What you will do: Go over the lines below, and when one contains the word "transported", copy it.

Data to use:

import Summits.ResolutionOfSingularities.ResolutionOfSingularities.Theorems.FrobeniusLadderFInjectiveMacaulayficationS2ModificationAffineDimTwo
import Literature.AlgebraicGeometry.Resolution.AffineDomainEquidim
import Literature.AlgebraicGeometry.Resolution.NormalizationOfVarietiesProofs
import Literature.AlgebraicGeometry.Resolution.RegularLocalRingsQuotient
import HarnessLib

/-!
# The affine S₂-modification algebra — file L3c: the clauses of `S2Modification` over `V(𝔟)`, ring level
# (crux `FInjectiveMacaulayfication` stmt-ResolutionOfSingularities-15315, chain w45a, hole #3γ, FC′ rung r2 input S-S2
# `FCForallExistsDimLe2.S2Modification`; res-L1-w45a-plan-1 R14.1 (5) «stub-3 := S2ModificationAffine L3»; memo
# `D/res-D-pv-019/S2MOD-MEMO.md` §2 (b)(c); seat res-L1-w45a-stub-3)

[OURS · L1 W4.5a] Support file (`--supports stmt-ResolutionOfSingularities-15315 --as helper`); NOT a statement of any manuscript;
no named fact; AI-written (AI review is weaker than expert review).

For `A` a Noetherian domain of dimension `≤ 2` with fraction field `K`, `s ⊆ A ∖ 0` finite, `A′ = s2Mod A K s hs = Ā ∩ ⋂_{f ∈ s} A[1/f]`
and a prime `P ⊇ s` of `A′` (a point of `Spec A′` over `V(𝔟) = F ∩ Spec A`):

* `clauses_locSub` / **`clauses_atPrime`** — `CMClause (Localization.AtPrime P) ∧ (dim ≤ 1 → IsIntegrallyClosed (Localization.AtPrime P))`,
  given `Ā` finite over `A` and equidimensional (maximal ideals of height `dim A`): dimension `≤ 1` from file L3a
  (`isIntegrallyClosed_locSub`, `cmClause_locSub_of_le_one`), dimension `2` from file L3b (`cmClause_locSub_of_eq_two`),
  transported along `IsLocalization.algEquiv : Localization.AtPrime P ≃ A′_P ⊆ K`;
* **`clauses_atPrime_of_finiteType`** — the same for `A` of finite type over a field `k`, the two hypotheses on `Ā` discharged by
  E. Noether's finiteness (`NoetherFiniteIntegralClosure_holds`) and equidimensionality of affine domains
  (`height_eq_ringKrullDim_of_isMaximal` + invariance of dimension under integral extensions).

These are the two conjuncts «stalks over `F` Cohen–Macaulay» and «integrally closed when of dimension `≤ 1`» of
`FCForallExistsDimLe2.S2Modification` for the affine chart `Spec A`; NO hypothesis on `A` off `V(𝔟)` is needed for them (the
hypothesis «Cohen–Macaulay off `F`» of `S2Modification` only serves the stalk-isomorphism clause off `F`, file 1's
`exists_eq_mul_inv_pow`). The scheme-level gluing `X₃ = Spec_{X₂} 𝒜` and the discharge of `S2Modification` are file L4.
[folklore; cite: EGAIV2, 5.10.16–17; Matsumura1987, Thm. 5.6]
-/

-- single-problem summit: the doubled namespace component is forced
set_option linter.dupNamespace false

noncomputable section

namespace Summit.ResolutionOfSingularities.ResolutionOfSingularities.Theorems.FInjectiveMacaulayfication.S2ModificationAffineClauses

open Summit.ResolutionOfSingularities.ResolutionOfSingularities.Theorems.FInjectiveMacaulayfication
open S2ModificationAffine S2ModificationAffineLocal S2ModificationAffineDimTwo nonZeroDivisors IsLocalRing

variable (A : Type) [CommRing A] [IsDomain A] (K : Type) [Field K] [Algebra A K] [IsFractionRing A K]
variable (s : Finset A) (hs : ∀ f ∈ s, f ≠ 0)

/-! ## §3 Assembly: the clauses over `V(𝔟)`, on `A′_P ⊆ K` and on `Localization.AtPrime A′ P` -/

section Assembly

variable (P : Ideal (s2Mod A K s hs)) [P.IsPrime]

/-- **THE CLAUSES OF `S2Modification` OVER `V(𝔟)`, RING LEVEL, on `A′_P ⊆ K`.** For `A` a Noetherian domain of dimension
`≤ 2` with `Ā` finite over `A` and equidimensional (maximal ideals of height `dim A`), and a prime `P ⊇ s` of the
S₂-modification algebra `A′ = Ā ∩ ⋂_{f ∈ s} A[1/f]`: the local ring `A′_P` satisfies the Cohen–Macaulay clause, and is
integrally closed when of dimension `≤ 1`. (No hypothesis on `A` off `V(𝔟)` is used.) [folklore; cite: EGAIV2, 5.10.16–17] -/
theorem clauses_locSub [IsNoetherianRing A] (hdimA : ringKrullDim A ≤ 2) (hfin : Module.Finite A (integralClosure A K))
    (hequi : ∀ Q : Ideal (integralClosure A K), Q.IsMaximal → (Q.height : WithBot ℕ∞) = ringKrullDim A)
    (hP : ∀ (f : A), f ∈ s → algebraMap A (s2Mod A K s hs) f ∈ P) :
    NonFullLocusClosed.CMClause (locSub A K s hs P) ∧
      (ringKrullDim (locSub A K s hs P) ≤ 1 → IsIntegrallyClosed (locSub A K s hs P)) := by
  haveI := IsLocalization.AtPrime.isLocalRing (locSub A K s hs P) P
  haveI := isIntegral_s2Mod A K s hs
  haveI : Module.Finite A (integralClosure A K) := hfin
  haveI : Module.Finite A (s2Mod A K s hs) :=
    Module.Finite.of_injective (Subalgebra.inclusion (s2Mod_le_integralClosure A K s hs)).toLinearMap
      (fun x y hxy => Subalgebra.inclusion_injective (s2Mod_le_integralClosure A K s hs) hxy)
  haveI : IsNoetherianRing (s2Mod A K s hs) := IsNoetherianRing.of_finite A _
  haveI : IsNoetherianRing (locSub A K s hs P) := IsLocalization.isNoetherianRing P.primeCompl _ inferInstance
  -- `dim A′_P = n ≤ 2`
  obtain ⟨n, hn⟩ := Literature.AlgebraicGeometry.Resolution.exists_nat_cast_eq_ringKrullDim (R := locSub A K s hs P)
  have hle : ringKrullDim (locSub A K s hs P) ≤ 2 := by
    rw [IsLocalization.AtPrime.ringKrullDim_eq_height P (locSub A K s hs P)]
    exact Ideal.height_le_ringKrullDim_of_isPrime.trans
      (Literature.RingTheory.KrullDimension.ringKrullDim_le_of_isIntegral.trans hdimA)
  by_cases h2 : n = 2
  · subst h2
    exact ⟨cmClause_locSub_of_eq_two A K s hs P hdimA hfin hequi hP hn, fun h1 => by
      rw [hn] at h1
      exact absurd (by exact_mod_cast h1 : (2 : ℕ) ≤ 1) (by norm_num)⟩
  · have hn1 : ringKrullDim (locSub A K s hs P) ≤ 1 := by
      rw [hn] at hle ⊢
      have : n ≤ 2 := by exact_mod_cast hle
      have : n ≤ 1 := by omega
      exact_mod_cast this
    exact ⟨cmClause_locSub_of_le_one A K s hs P hn1, fun _ => isIntegrallyClosed_locSub A K s hs P hP hn1⟩

/-- **THE CLAUSES OF `S2Modification` OVER `V(𝔟)` ON THE ABSTRACT LOCAL RING `Localization.AtPrime A′ P`** (the shape of
the stalk of `Spec A′` at `P`), transported from `clauses_locSub` along the canonical isomorphism with `A′_P ⊆ K`
(`IsLocalization.algEquiv`). This is the ring-level form of the two conjuncts «Cohen–Macaulay over `F`» and «integrally
closed when of dimension `≤ 1`» of `FCForallExistsDimLe2.S2Modification`, for the affine chart `Spec A` with
`F ∩ Spec A = V(s)`; the scheme-level gluing is file L4. [folklore; cite: EGAIV2, 5.10.16–17] -/
theorem clauses_atPrime [IsNoetherianRing A] (hdimA : ringKrullDim A ≤ 2) (hfin : Module.Finite A (integralClosure A K))
    (hequi : ∀ Q : Ideal (integralClosure A K), Q.IsMaximal → (Q.height : WithBot ℕ∞) = ringKrullDim A)
    (hP : ∀ (f : A), f ∈ s → algebraMap A (s2Mod A K s hs) f ∈ P) :
    NonFullLocusClosed.CMClause (Localization.AtPrime P) ∧
      (ringKrullDim (Localization.AtPrime P) ≤ 1 →
        IsIntegrallyClosed (Localization.AtPrime P)) := by
  obtain ⟨hCM, hIC⟩ := clauses_locSub A K s hs P hdimA hfin hequi hP
  let e : Localization.AtPrime P ≃ₐ[s2Mod A K s hs] locSub A K s hs P :=
    IsLocalization.algEquiv P.primeCompl _ _
  refine ⟨FiLocusOpenOfAffine.cmClause_of_ringEquiv e.symm.toRingEquiv hCM, fun h1 => ?_⟩
  haveI : IsIntegrallyClosed (locSub A K s hs P) :=
    hIC (by rwa [← ringKrullDim_eq_of_ringEquiv e.toRingEquiv])
  exact IsIntegrallyClosed.of_equiv e.symm.toRingEquiv

/-- **THE SAME, WITH THE FINITENESS AND EQUIDIMENSIONALITY HYPOTHESES DISCHARGED FOR AFFINE DOMAINS**: for a domain `A` of
finite type over a field `k` with `dim A ≤ 2` (fraction field `K` a `k`-algebra compatibly), `s ⊆ A ∖ 0` finite and a prime
`P ⊇ s` of `A′ = Ā ∩ ⋂_{f ∈ s} A[1/f]`: `Localization.AtPrime A′ P` satisfies the Cohen–Macaulay clause and is integrally closed
when of dimension `≤ 1`. Finiteness of `Ā` is E. Noether's theorem (`NoetherFiniteIntegralClosure_holds`), equidimensionality
of the affine domain `Ā` is `height_eq_ringKrullDim_of_isMaximal` + invariance of dimension under integral extensions.
[folklore; cite: EGAIV2, 5.10.16–17; Matsumura1987, Thm. 5.6] -/
theorem clauses_atPrime_of_finiteType (k : Type) [Field k] [Algebra k A] [Algebra.FiniteType k A]
    [Algebra k K] [IsScalarTower k A K] (hdimA : ringKrullDim A ≤ 2)
    (hP : ∀ (f : A), f ∈ s → algebraMap A (s2Mod A K s hs) f ∈ P) :
    NonFullLocusClosed.CMClause (Localization.AtPrime P) ∧
      (ringKrullDim (Localization.AtPrime P) ≤ 1 →
        IsIntegrallyClosed (Localization.AtPrime P)) := by
  haveI : IsNoetherianRing A := Algebra.FiniteType.isNoetherianRing k A
  haveI hfin : Module.Finite A (integralClosure A K) :=
    Literature.AlgebraicGeometry.Resolution.NoetherFiniteIntegralClosure_holds.self k A K
  refine clauses_atPrime A K s hs P hdimA hfin (fun Q hQ => ?_) hP
  haveI := hQ
  haveI : Algebra.FiniteType k (integralClosure A K) :=
    Algebra.FiniteType.trans (S := A) inferInstance inferInstance
  rw [Literature.AlgebraicGeometry.Resolution.height_eq_ringKrullDim_of_isMaximal k Q]
  exact (Literature.RingTheory.KrullDimension.ringKrullDim_eq_of_isIntegral (R := A)
    (S := integralClosure A K) (fun x y hxy => by
      have := congrArg (fun z : integralClosure A K => (z : K)) hxy
      exact IsFractionRing.injective A K this)).symm

end Assembly

end Summit.ResolutionOfSingularities.ResolutionOfSingularities.Theorems.FInjectiveMacaulayfication.S2ModificationAffineClauses

end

Output of the exercise:
  transported along `IsLocalization.algEquiv : Localization.AtPrime P ≃ A′_P ⊆ K`;
the stalk of `Spec A′` at `P`), transported from `clauses_locSub` along the canonical isomorphism with `A′_P ⊆ K`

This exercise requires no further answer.